§ EXERCISE OBJECTIVE
Only the number is wanted: count the lines in the data with "hdiv" in them.

(Saved entries)
● ● ●

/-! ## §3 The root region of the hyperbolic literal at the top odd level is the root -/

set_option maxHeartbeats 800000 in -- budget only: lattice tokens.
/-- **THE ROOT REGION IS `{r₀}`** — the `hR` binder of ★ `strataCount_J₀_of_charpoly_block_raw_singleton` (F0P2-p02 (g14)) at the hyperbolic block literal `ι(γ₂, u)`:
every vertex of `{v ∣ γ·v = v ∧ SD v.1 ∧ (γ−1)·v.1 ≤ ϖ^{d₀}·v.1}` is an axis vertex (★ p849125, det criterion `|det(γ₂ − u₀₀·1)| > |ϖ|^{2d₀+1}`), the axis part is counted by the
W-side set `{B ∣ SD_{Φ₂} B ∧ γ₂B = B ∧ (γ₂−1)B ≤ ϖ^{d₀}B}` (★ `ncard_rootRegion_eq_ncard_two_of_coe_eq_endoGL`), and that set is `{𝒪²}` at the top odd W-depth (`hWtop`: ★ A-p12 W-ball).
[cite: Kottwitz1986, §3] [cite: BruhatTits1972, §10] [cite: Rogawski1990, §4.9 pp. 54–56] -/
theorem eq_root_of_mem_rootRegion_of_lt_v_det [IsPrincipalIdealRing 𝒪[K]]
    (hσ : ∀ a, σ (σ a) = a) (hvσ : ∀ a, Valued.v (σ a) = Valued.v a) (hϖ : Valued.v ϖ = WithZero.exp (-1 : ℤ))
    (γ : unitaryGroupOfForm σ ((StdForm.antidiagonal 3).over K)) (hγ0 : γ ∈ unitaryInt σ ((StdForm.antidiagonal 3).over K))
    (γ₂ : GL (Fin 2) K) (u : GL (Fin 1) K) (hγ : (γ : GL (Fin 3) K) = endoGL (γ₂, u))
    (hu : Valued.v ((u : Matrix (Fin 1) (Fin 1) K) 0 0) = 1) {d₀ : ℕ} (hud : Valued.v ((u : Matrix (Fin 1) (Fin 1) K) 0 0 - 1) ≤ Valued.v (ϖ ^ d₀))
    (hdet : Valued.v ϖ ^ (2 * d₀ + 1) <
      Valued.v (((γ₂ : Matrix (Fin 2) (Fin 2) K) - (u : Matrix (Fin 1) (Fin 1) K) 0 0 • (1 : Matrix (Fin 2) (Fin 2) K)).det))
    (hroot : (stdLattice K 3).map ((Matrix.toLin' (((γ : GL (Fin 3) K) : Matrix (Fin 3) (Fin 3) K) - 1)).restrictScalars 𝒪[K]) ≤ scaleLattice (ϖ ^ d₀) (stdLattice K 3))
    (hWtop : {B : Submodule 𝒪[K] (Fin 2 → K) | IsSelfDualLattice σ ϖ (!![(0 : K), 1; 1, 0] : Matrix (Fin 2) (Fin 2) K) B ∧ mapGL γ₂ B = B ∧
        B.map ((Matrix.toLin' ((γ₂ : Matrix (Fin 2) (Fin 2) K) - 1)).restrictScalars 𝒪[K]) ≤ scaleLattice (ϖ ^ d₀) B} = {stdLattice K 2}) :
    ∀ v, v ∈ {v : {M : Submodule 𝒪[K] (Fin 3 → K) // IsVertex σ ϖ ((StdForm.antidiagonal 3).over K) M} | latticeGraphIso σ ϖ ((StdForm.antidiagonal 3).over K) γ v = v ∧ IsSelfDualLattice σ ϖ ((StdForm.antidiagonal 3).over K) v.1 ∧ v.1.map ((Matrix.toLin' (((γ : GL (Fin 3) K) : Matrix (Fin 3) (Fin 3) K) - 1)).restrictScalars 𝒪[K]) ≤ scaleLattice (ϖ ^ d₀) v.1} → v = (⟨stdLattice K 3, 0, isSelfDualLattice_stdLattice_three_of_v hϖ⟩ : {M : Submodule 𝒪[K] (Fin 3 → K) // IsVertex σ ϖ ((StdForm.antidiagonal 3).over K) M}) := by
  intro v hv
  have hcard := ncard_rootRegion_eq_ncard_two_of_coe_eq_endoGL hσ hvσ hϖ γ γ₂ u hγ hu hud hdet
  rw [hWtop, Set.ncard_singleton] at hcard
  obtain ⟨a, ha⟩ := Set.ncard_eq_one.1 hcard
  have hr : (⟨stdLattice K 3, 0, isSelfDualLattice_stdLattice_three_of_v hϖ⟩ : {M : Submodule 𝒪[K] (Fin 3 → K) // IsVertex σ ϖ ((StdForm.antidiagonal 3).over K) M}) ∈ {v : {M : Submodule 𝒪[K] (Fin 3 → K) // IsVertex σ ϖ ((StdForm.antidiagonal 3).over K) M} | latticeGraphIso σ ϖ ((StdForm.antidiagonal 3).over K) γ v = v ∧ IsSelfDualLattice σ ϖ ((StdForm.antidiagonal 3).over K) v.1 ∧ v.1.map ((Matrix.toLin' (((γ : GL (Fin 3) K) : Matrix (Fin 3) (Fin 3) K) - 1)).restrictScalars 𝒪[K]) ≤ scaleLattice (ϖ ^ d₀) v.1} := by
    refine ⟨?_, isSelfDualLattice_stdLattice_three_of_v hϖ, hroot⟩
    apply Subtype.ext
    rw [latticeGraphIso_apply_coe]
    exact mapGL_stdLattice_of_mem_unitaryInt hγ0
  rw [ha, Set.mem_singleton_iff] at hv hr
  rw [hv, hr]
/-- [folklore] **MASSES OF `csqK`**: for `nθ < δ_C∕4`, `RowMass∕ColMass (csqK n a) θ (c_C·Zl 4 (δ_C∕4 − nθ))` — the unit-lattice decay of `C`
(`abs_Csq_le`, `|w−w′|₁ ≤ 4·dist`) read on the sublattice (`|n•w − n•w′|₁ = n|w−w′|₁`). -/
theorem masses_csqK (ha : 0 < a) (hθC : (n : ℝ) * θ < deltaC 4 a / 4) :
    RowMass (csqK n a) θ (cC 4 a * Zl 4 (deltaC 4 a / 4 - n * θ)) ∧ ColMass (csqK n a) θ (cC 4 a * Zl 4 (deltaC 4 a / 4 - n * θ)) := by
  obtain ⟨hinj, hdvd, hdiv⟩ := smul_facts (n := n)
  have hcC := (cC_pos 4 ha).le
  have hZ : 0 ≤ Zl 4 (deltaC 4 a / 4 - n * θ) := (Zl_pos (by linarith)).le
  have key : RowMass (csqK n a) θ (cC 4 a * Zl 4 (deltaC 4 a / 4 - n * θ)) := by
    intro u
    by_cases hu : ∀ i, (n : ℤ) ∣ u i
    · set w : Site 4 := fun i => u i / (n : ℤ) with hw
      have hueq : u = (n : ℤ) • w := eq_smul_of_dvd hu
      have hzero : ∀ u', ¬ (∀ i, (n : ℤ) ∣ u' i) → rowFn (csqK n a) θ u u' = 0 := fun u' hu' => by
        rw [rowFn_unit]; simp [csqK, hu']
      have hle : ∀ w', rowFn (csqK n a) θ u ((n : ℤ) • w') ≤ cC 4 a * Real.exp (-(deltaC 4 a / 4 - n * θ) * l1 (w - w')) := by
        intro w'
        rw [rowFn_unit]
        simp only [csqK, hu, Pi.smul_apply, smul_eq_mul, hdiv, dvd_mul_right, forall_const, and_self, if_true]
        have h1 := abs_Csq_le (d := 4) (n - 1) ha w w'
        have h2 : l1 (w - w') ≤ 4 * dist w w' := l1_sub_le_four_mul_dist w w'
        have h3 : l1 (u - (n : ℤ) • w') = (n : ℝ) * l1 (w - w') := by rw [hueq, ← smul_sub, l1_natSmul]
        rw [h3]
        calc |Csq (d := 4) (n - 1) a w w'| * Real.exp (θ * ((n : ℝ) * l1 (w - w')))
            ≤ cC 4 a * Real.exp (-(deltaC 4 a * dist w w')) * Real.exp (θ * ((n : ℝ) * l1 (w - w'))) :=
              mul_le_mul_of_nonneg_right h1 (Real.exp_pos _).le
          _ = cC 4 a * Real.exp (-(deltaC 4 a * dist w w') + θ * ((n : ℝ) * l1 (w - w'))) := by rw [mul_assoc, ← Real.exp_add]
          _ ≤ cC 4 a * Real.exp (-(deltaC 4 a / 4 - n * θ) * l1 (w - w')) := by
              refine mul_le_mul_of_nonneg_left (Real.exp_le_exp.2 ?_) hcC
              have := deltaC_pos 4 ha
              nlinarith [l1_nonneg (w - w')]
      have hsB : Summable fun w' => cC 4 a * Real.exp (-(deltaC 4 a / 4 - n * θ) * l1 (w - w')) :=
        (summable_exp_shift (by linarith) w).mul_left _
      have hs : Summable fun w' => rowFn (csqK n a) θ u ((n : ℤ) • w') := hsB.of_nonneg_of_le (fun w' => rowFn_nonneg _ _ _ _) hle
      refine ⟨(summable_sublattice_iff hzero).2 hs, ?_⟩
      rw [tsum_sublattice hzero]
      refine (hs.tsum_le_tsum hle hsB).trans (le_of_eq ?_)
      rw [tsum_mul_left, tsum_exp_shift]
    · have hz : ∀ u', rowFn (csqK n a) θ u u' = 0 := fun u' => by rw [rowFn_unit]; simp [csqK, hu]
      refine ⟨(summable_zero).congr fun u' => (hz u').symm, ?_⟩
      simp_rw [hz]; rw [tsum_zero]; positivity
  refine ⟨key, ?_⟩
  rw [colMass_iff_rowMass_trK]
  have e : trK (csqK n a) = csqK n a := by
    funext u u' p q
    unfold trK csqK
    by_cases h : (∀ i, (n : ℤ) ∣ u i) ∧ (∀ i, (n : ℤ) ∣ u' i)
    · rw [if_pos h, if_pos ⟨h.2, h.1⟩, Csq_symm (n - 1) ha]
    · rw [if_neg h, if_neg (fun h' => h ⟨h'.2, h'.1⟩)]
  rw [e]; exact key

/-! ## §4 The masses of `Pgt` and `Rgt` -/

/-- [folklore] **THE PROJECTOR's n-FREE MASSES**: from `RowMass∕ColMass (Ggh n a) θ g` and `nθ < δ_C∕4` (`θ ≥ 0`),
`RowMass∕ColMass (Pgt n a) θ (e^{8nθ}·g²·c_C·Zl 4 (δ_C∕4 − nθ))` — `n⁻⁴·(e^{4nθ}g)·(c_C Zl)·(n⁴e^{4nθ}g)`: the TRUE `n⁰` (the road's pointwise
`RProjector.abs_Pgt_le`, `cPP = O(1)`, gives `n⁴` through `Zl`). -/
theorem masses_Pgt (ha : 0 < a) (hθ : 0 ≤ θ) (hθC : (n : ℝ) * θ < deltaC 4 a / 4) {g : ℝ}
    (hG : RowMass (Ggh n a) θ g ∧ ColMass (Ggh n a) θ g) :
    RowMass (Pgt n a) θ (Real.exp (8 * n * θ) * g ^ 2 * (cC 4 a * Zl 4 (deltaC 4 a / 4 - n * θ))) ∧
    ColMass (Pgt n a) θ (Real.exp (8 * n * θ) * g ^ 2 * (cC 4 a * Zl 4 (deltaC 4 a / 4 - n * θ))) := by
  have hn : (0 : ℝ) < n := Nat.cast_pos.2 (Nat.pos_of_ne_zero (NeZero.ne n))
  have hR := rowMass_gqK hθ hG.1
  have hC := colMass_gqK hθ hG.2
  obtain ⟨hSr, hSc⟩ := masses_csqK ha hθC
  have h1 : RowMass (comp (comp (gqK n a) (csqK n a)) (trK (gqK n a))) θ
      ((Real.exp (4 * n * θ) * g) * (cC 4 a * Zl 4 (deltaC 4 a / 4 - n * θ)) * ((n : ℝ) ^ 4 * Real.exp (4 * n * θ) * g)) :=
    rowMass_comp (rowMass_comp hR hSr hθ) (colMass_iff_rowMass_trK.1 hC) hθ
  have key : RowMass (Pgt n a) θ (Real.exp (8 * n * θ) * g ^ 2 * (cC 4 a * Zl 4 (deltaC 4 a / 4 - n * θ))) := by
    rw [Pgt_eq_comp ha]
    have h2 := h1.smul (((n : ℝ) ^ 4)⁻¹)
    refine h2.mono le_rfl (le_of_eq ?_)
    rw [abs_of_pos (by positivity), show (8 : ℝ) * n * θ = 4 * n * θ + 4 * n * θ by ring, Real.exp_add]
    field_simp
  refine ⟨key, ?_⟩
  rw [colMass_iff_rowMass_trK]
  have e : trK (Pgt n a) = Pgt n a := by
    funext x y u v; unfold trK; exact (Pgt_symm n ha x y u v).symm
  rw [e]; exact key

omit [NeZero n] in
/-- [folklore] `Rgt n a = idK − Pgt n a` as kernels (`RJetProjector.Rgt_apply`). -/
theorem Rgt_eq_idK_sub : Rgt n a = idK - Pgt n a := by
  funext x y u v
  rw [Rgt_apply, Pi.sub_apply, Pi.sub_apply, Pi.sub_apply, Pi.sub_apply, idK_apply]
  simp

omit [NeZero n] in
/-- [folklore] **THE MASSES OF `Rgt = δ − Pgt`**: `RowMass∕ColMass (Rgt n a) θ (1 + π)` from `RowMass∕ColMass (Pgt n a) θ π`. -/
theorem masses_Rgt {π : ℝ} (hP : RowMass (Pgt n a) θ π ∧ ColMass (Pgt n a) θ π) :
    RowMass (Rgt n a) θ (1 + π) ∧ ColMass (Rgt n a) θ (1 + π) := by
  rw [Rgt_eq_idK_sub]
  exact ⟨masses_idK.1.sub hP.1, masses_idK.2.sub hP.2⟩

● ● ●

§ SOLUTION
2